U.S. Army general (1835–1906)

Marcus Peter Miller (March 27, 1835 – December 11, 1906) was a career officer in the United States Army. A Union Army veteran of the American Civil War and a U.S. Army veteran of the American Indian Wars, Spanish–American War, and Philippine–American War, he served from 1858 to 1899, attained the rank of brigadier general, and was commended for gallantry during several Civil War battles, the Modoc War, Nez Perce War, and the Iloilo campaign of the Philippine–American War.

==Early life==
Marcus P. Miller was born in Stockbridge, Massachusetts, on March 27, 1835, a son of Marcus L. Miller and Eliza Caroline (Van Bramer) Miller. He was educated in Stockbridge, and graduated from Stockbridge's Williams Academy. He began attendance at the United States Military Academy in 1854. He graduated in 1858, ranked eighth in his class of 28. Miller was appointed a second lieutenant by brevet in the Artillery branch.

==Start of career==
Miller was assigned to the Artillery School at Fort Monroe, Virginia, from 1858 to 1860. He received his commission as a second lieutenant in September 1859 and was assigned to the 4th Artillery Regiment. In 1860, Miller was in charge of recruits he escorted to their duty stations in Utah Territory. He then served at Fort Crittenden, Utah Territory from 1860 to 1861.

==Civil War==
In May 1861, Miller was promoted to first lieutenant. From October 1861 to March 1862, he took part in the Defenses of Washington, D.C., as a member of the 4th Artillery. He was the regiment's quartermaster from February to April 1862 and regimental adjutant from April 1862 to March 1864. Miller served in the Peninsula campaign as Ordnance officer of the Army of the Potomac's reserve artillery from March to August 1862. On July 1, 1862, he took part in the Battle of Malvern Hill, for which he received a promotion to brevet captain.
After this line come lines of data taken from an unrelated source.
import Literature.NumberTheory.LFunctions.RiemannHypothesisUpToRSCertificateExplicit
import Literature.NumberTheory.LFunctions.RiemannHypothesisUpTo100000Chunk11
import HarnessLib

/-!
# `RiemannHypothesisUpTo 100000` unconditionally — chunk 11 of 12 re-certified with the PROVED remainder

Topic `Literature/NumberTheory/LFunctions`. ONE compiled evaluation (`native_decide`) of the checker
`Literature.NumberTheory.LFunctions.RSCert.checkChunkX` (`RiemannHypothesisUpToRSCertificateExplicit.lean`),
whose Riemann–Siegel signs rest on the tree's PROVED remainder bound
`Literature.NumberTheory.LFunctions.Gabcke.abs_R0_le_explicit_of_ge` instead of the named fact
`Gabcke.satz322b_R0`, on the certificate data of `RiemannHypothesisUpTo100000Chunk11.lean`
(`Literature.NumberTheory.LFunctions.RHT100000.low11`: 11600 gaps, unit `2^{-10}`, from
`87608071/2^10 ≈ 85554.757` with sign `false` to `95412776/2^10 ≈ 93176.539` with sign `false`).
Assembled in `RiemannHypothesisUpTo100000X.lean`. The only non-standard axiom is the `native_decide`
auxiliary of `chunk11X` (proposal flag `computational`); NO named fact.

## References

* R. P. Brent, Math. Comp. 33 (1979) 1361–1372, §3–§4. [Brent1979]
* W. Gabcke, Dissertation Göttingen 1979, Satz 3.2.2. [Gabcke1979]
* H. M. Edwards, *Riemann's Zeta Function* (1974), §8.2. [EdwardsZeta1974]
-/

namespace Literature.NumberTheory.LFunctions.RHT100000

open RSCert

/-- Chunk 11 re-certified with the proved remainder: 11600 certified sign changes of `Z` from
`≈ 85554.757` to `≈ 93176.539` (compiled evaluation; no named fact). [cite: Brent1979, §3] -/
theorem chunk11X :
    checkChunkX 128 128 12 10 87608071 false low11 = some (95412776, false) := by
  native_decide

end Literature.NumberTheory.LFunctions.RHT100000
variable (k : Type*) [Field k]

/-- The local `k`-algebra `R = k ⊕ k²` with square-zero augmentation ideal (`k[x, y]/(x, y)²`), as Mathlib's trivial
square-zero extension of `k` by `k²`. [folklore] -/
abbrev R : Type _ := TrivSqZeroExt k (Fin 2 → k)

/-- The carrier `W = k³` of the counterexample module (abstractly the Matlis dual `Hom_k(R, k)` of `R`). [folklore] -/
def W : Type _ := Fin 3 → k

/-- `W = k³` as an additive group (inherited). [folklore] -/
instance : AddCommGroup (W k) := inferInstanceAs (AddCommGroup (Fin 3 → k))

/-- `W = k³` as a `k`-vector space (inherited). [folklore] -/
instance : Module k (W k) := inferInstanceAs (Module k (Fin 3 → k))

/-- `W = k³` is finite-dimensional over `k` (inherited). [folklore] -/
instance : Module.Finite k (W k) := inferInstanceAs (Module.Finite k (Fin 3 → k))

variable {k}

/-- Coordinates of a vector of `W = k³`. [folklore] -/
def W.coord (m : W k) (i : Fin 3) : k := (show Fin 3 → k from m) i

/-- The standard basis vector `eᵢ` of `W = k³`. [folklore] -/
def W.e (i : Fin 3) : W k := (Pi.single i (1 : k) : Fin 3 → k)

/-- Coordinates are additive. [folklore] -/
@[simp] private theorem W.coord_add (m m' : W k) (i : Fin 3) : (m + m').coord i = m.coord i + m'.coord i := rfl

/-- Coordinates of `0`. [folklore] -/
@[simp] private theorem W.coord_zero (i : Fin 3) : (0 : W k).coord i = 0 := rfl

/-- Coordinates of `-m`. [folklore] -/
@[simp] private theorem W.coord_neg (m : W k) (i : Fin 3) : (-m).coord i = -m.coord i := rfl

/-- Coordinates of a `k`-multiple. [folklore] -/
@[simp] private theorem W.coord_smul (c : k) (m : W k) (i : Fin 3) : (c • m).coord i = c * m.coord i := rfl

/-- Coordinates of the basis vectors: `(eᵢ)ⱼ = δᵢⱼ`. [folklore] -/
@[simp] private theorem W.coord_e (i j : Fin 3) : (W.e i : W k).coord j = if j = i then 1 else 0 := by
  simp only [W.coord, W.e, Pi.single_apply]

omit [Field k] in
/-- Two vectors of `W` with the same coordinates are equal. [folklore] -/
private theorem W.ext {m m' : W k} (h : ∀ i, m.coord i = m'.coord i) : m = m' := funext h

/-- Every vector of `W` is the `k`-combination of the basis vectors with its coordinates. [folklore] -/
private theorem W.eq_sum (m : W k) : m = m.coord 0 • W.e 0 + m.coord 1 • W.e 1 + m.coord 2 • W.e 2 := by
  refine W.ext fun i => ?_
  fin_cases i <;> simp

/-- The vector of `W` with prescribed coordinates `(a, b, c)`. [folklore] -/
def W.mk (a b c : k) : W k := a • W.e 0 + b • W.e 1 + c • W.e 2

/-- `(a, b, c)₀ = a`. [folklore] -/
@[simp] private theorem W.coord_mk_zero (a b c : k) : (W.mk a b c).coord 0 = a := by simp [W.mk]

/-- `(a, b, c)₁ = b`. [folklore] -/
@[simp] private theorem W.coord_mk_one (a b c : k) : (W.mk a b c).coord 1 = b := by simp [W.mk]

/-- `(a, b, c)₂ = c`. [folklore] -/
@[simp] private theorem W.coord_mk_two (a b c : k) : (W.mk a b c).coord 2 = c := by simp [W.mk]

/-! ### The `R`-module structure `(a, s) • m = a·m + (s₀ m₀ + s₁ m₁)·e₂` -/

/-- The action of `R = k ⊕ k²` on `W = k³`: the scalar part acts by scaling, the square-zero part `(s₀, s₁)` by the
nilpotent matrix `s₀ E₃₁ + s₁ E₃₂`. [folklore] -/
instance : SMul (R k) (W k) :=
  ⟨fun r m => r.fst • m + (r.snd 0 * m.coord 0 + r.snd 1 * m.coord 1) • W.e 2⟩

/-- The action unfolded: `(a, s) • m = a·m + (s₀ m₀ + s₁ m₁)·e₂`. [folklore] -/
private theorem smul_def (r : R k) (m : W k) :
    r • m = r.fst • m + (r.snd 0 * m.coord 0 + r.snd 1 * m.coord 1) • W.e 2 := rfl

/-- Coordinate `0` of `r • m` is `(fst r) m₀`. [folklore] -/
@[simp] private theorem coord_smul_zero (r : R k) (m : W k) : (r • m).coord 0 = r.fst * m.coord 0 := by
  simp [smul_def]

/-- Coordinate `1` of `r • m` is `(fst r) m₁`. [folklore] -/
@[simp] private theorem coord_smul_one (r : R k) (m : W k) : (r • m).coord 1 = r.fst * m.coord 1 := by
  simp [smul_def]

/-- Coordinate `2` of `r • m` is `(fst r) m₂ + s₀ m₀ + s₁ m₁`. [folklore] -/
@[simp] private theorem coord_smul_two (r : R k) (m : W k) :
    (r • m).coord 2 = r.fst * m.coord 2 + (r.snd 0 * m.coord 0 + r.snd 1 * m.coord 1) := by
  simp [smul_def]

/-- `snd (r * r')` coordinatewise in the commutative square-zero extension. [folklore] -/
private theorem snd_mul_apply (r r' : R k) (i : Fin 2) : (r * r').snd i = r.fst * r'.snd i + r'.fst * r.snd i := by
  rw [TrivSqZeroExt.snd_mul, op_smul_eq_smul]
  simp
Miller commanded Battery G, 4th Artillery from September to November, 1862 and took part in the Army of the Potomac's Maryland campaign. He was in charge of his battery during the September 17, 1862 Battle of Antietam. Miller continued in command during the Rappahannock campaign of October to November 1862. He was still in command in late 1862 and early 1863, including the Battle of Fredericksburg on December 13, 1862, and Second Battle of Fredericksburg on May 3, 1863.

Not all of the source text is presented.